* [Exercise details] Read the lines of the data below and retrieve those with "hinner".

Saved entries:

/-- The rate constant `θ₀(d)` of `kernelRate166` in dimension `d + 1` (crude: `1 +` King's amplitude summed over the
`(d+1)²` pairs `(μ, ν)` and the four entry kernels). [folklore] -/
def theta0 (d : ℕ) : ℝ :=
  1 + ((d : ℝ) + 1) * ((d : ℝ) + 1) *
    (4 * (8 * CWs (d + 1) * periodConst (kappa166 (d + 1) / (4 * ((d : ℝ) + 1))) d))

/-- The decay rate `δ₁(d)` of `kernelRate166` in dimension `d + 1`: a quarter of the (1.66) strip width, divided by
the dimension (the torus sup-norm ↔ ρ_M comparison). [folklore] -/
def delta1 (d : ℕ) : ℝ := kappa166 (d + 1) / (4 * ((d : ℝ) + 1)) / ((d : ℝ) + 1)

/-- `θ₀(d) > 0`. [folklore] -/
theorem theta0_pos (d : ℕ) : 0 < theta0 d := by
  unfold theta0
  have h1 : 0 ≤ CWs (d + 1) := CWs_nonneg _
  have h2 : 0 < periodConst (kappa166 (d + 1) / (4 * ((d : ℝ) + 1))) d := by
    have := kappa166_pos (d + 1)
    exact periodConst_pos (by positivity) d
  positivity

/-- `δ₁(d) > 0`. [folklore] -/
theorem delta1_pos (d : ℕ) : 0 < delta1 d := by
  unfold delta1
  have := kappa166_pos (d + 1)
  positivity

/-- **THE RATE OF THE KERNEL OF Δ_k ON THE TORUS (dimension `d + 1`)**: for every period vector `M`, all levels
`n₁ ≥ 1`, `n₂ = R·n₁` with `R ≥ 1`, and all bonds `b, b′`:
`|Δ^{(n₂)}(b,b′) − Δ^{(n₁)}(b,b′)| ≤ θ₀(d)·n₁⁻¹·e^{−δ₁(d) ρ_M(b₋,b′₋)}` — from this lineage's `ksum_rate` (strip
continuation of the (1.66) symbol) through the bond-basis dictionary of `B5Kernel166Decay`.  NOT printed (no η-difference
of Δ_k is stated in B5/B6); King's analogue is Lemma 4.3 + (4.41) p. 675 for the scalar Δ^{(k)}.
[cite: King1986, Lemma 4.5 proof (4.40)–(4.41) pp.674–675 (shape); Balaban1984PropagatorsI, (1.66) p.29 (object)] [folklore] -/
theorem kernelRate166_succ (M : Fin (d + 1) → ℕ) [∀ μ, NeZero (M μ)] {n₁ n₂ R : ℕ} (hn₁ : 1 ≤ n₁) (hR : 1 ≤ R)
    (h : n₂ = R * n₁) (p q : B4.Idx (pbox M) (d + 1)) :
    |deltaPol M n₂ p q - deltaPol M n₁ p q|
      ≤ theta0 d * (n₁ : ℝ)⁻¹ *
          Real.exp (-(delta1 d * pdist M (one_le_M M) (p.1 : Fin (d + 1) → ℤ) (q.1 : Fin (d + 1) → ℤ))) := by
  haveI : NeZero n₁ := ⟨by omega⟩
  haveI : NeZero n₂ := ⟨by subst h; exact Nat.mul_ne_zero (by omega) (by omega)⟩
  set κ' : ℝ := kappa166 (d + 1) / (4 * ((d : ℝ) + 1)) with hκ'
  have hκ'0 : 0 < κ' := by have := kappa166_pos (d + 1); positivity
  set Amp : ℝ := 8 * CWs (d + 1) * (n₁ : ℝ)⁻¹ * periodConst κ' d with hAmp
  have hAmp0 : 0 ≤ Amp := by
    have h1 : 0 ≤ CWs (d + 1) := CWs_nonneg _
    have h2 : 0 < periodConst κ' d := periodConst_pos hκ'0 d
    positivity
  set x : Fin (d + 1) → ℤ := (p.1 : Fin (d + 1) → ℤ) - (q.1 : Fin (d + 1) → ℤ) with hx
  -- the four entry-kernel differences, each bounded by `ksum_rate`
  have hK : ∀ {μ ν : Fin (d + 1)}, μ ≠ ν → ∀ a b : Fin (d + 1),
      ‖ksum M n₂ μ ν a b (toT M (p.1 : Fin (d + 1) → ℤ) - toT M (q.1 : Fin (d + 1) → ℤ))
          - ksum M n₁ μ ν a b (toT M (p.1 : Fin (d + 1) → ℤ) - toT M (q.1 : Fin (d + 1) → ℤ))‖
        ≤ Amp * Real.exp (-(κ' / (d + 1) * torusSupNorm M x)) := by
    intro μ ν hμν a b
    rw [toT_sub]
    have := ksum_rate M h hμν a b x
    simpa [hAmp, hκ', mul_assoc, mul_comm, mul_left_comm] using this
  have hinner : ∀ μ ν : Fin (d + 1),
      |(∑ t : Tor M, wgt M n₂ ((μ, ν), t) *
          ((starRingEnd ℂ) (phiC M (Pi.single p 1) μ ν t) * phiC M (Pi.single q 1) μ ν t).re)
        - ∑ t : Tor M, wgt M n₁ ((μ, ν), t) *
          ((starRingEnd ℂ) (phiC M (Pi.single p 1) μ ν t) * phiC M (Pi.single q 1) μ ν t).re|
        ≤ 4 * (Amp * Real.exp (-(κ' / (d + 1) * torusSupNorm M x))) := by
    intro μ ν
    by_cases hμν : μ = ν
    · subst hμν
      rw [inner_eq_zero_of_eq, inner_eq_zero_of_eq, sub_zero, abs_zero]
      exact mul_nonneg (by norm_num) (mul_nonneg hAmp0 (Real.exp_nonneg _))
    · refine (abs_inner_sub_le M n₁ n₂ p q μ ν).trans ?_
      have h1 := hK hμν μ μ
      have h2 := hK hμν μ ν
      have h3 := hK hμν ν μ
      have h4 := hK hμν ν ν
      linarith
  rw [deltaPol_eq_sum, deltaPol_eq_sum, ← Finset.sum_sub_distrib]
  refine (?_ : _ ≤ ∑ _μ : Fin (d + 1), ∑ _ν : Fin (d + 1),
      4 * (Amp * Real.exp (-(κ' / (d + 1) * torusSupNorm M x)))).trans ?_
  · refine (Finset.abs_sum_le_sum_abs _ _).trans (Finset.sum_le_sum fun μ _ => ?_)
    rw [← Finset.sum_sub_distrib]
    exact (Finset.abs_sum_le_sum_abs _ _).trans (Finset.sum_le_sum fun ν _ => hinner μ ν)
  rw [Finset.sum_const, Finset.sum_const, Finset.card_univ, Fintype.card_fin, nsmul_eq_mul, nsmul_eq_mul]
  push_cast
  -- compare the torus sup-norm with ρ_M and unfold the constants
  have hexp : Real.exp (-(κ' / (d + 1) * torusSupNorm M x))
      ≤ Real.exp (-(delta1 d * pdist M (one_le_M M) (p.1 : Fin (d + 1) → ℤ) (q.1 : Fin (d + 1) → ℤ))) := by
    apply Real.exp_le_exp.mpr
    have hp := pdist_le_torusSupNorm M (p.1 : Fin (d + 1) → ℤ) (q.1 : Fin (d + 1) → ℤ)
    have hk : 0 < κ' / ((d : ℝ) + 1) := div_pos hκ'0 (by positivity)
    have : delta1 d = κ' / ((d : ℝ) + 1) := by simp [delta1, hκ']
    rw [this]
    exact neg_le_neg (mul_le_mul_of_nonneg_left hp hk.le)
  have hn0 : 0 < (n₁ : ℝ)⁻¹ := by
    have : (0 : ℝ) < n₁ := by exact_mod_cast (show 0 < n₁ by omega)
    positivity
  have hd1 : (0 : ℝ) ≤ (d : ℝ) + 1 := by positivity
  set P := periodConst κ' d with hP
  have hP0 : 0 < P := periodConst_pos hκ'0 d
  have hC0 : 0 ≤ CWs (d + 1) := CWs_nonneg _
  set Ex := Real.exp (-(delta1 d * pdist M (one_le_M M) (p.1 : Fin (d + 1) → ℤ) (q.1 : Fin (d + 1) → ℤ)))
    with hEx
  have hEx0 : 0 ≤ Ex := Real.exp_nonneg _
  have step1 : ((d : ℝ) + 1) * (((d : ℝ) + 1) * (4 * (Amp * Real.exp (-(κ' / (d + 1) * torusSupNorm M x)))))
      ≤ ((d : ℝ) + 1) * (((d : ℝ) + 1) * (4 * (Amp * Ex))) := by
    gcongr
  refine step1.trans ?_
  have hθ : ((d : ℝ) + 1) * (((d : ℝ) + 1) * (4 * (Amp * Ex)))
      = (((d : ℝ) + 1) * ((d : ℝ) + 1) * (4 * (8 * CWs (d + 1) * P))) * (n₁ : ℝ)⁻¹ * Ex := by
    simp only [hAmp]
    ring
  rw [hθ]
  have hle : ((d : ℝ) + 1) * ((d : ℝ) + 1) * (4 * (8 * CWs (d + 1) * P)) ≤ theta0 d := by
    show _ ≤ 1 + _
    have : (0 : ℝ) ≤ 1 := by norm_num
    linarith
  have := mul_le_mul_of_nonneg_right (mul_le_mul_of_nonneg_right hle hn0.le) hEx0
  exact this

* [Expected answer]
  have hinner : ∀ μ ν : Fin (d + 1),
    exact (Finset.abs_sum_le_sum_abs _ _).trans (Finset.sum_le_sum fun ν _ => hinner μ ν)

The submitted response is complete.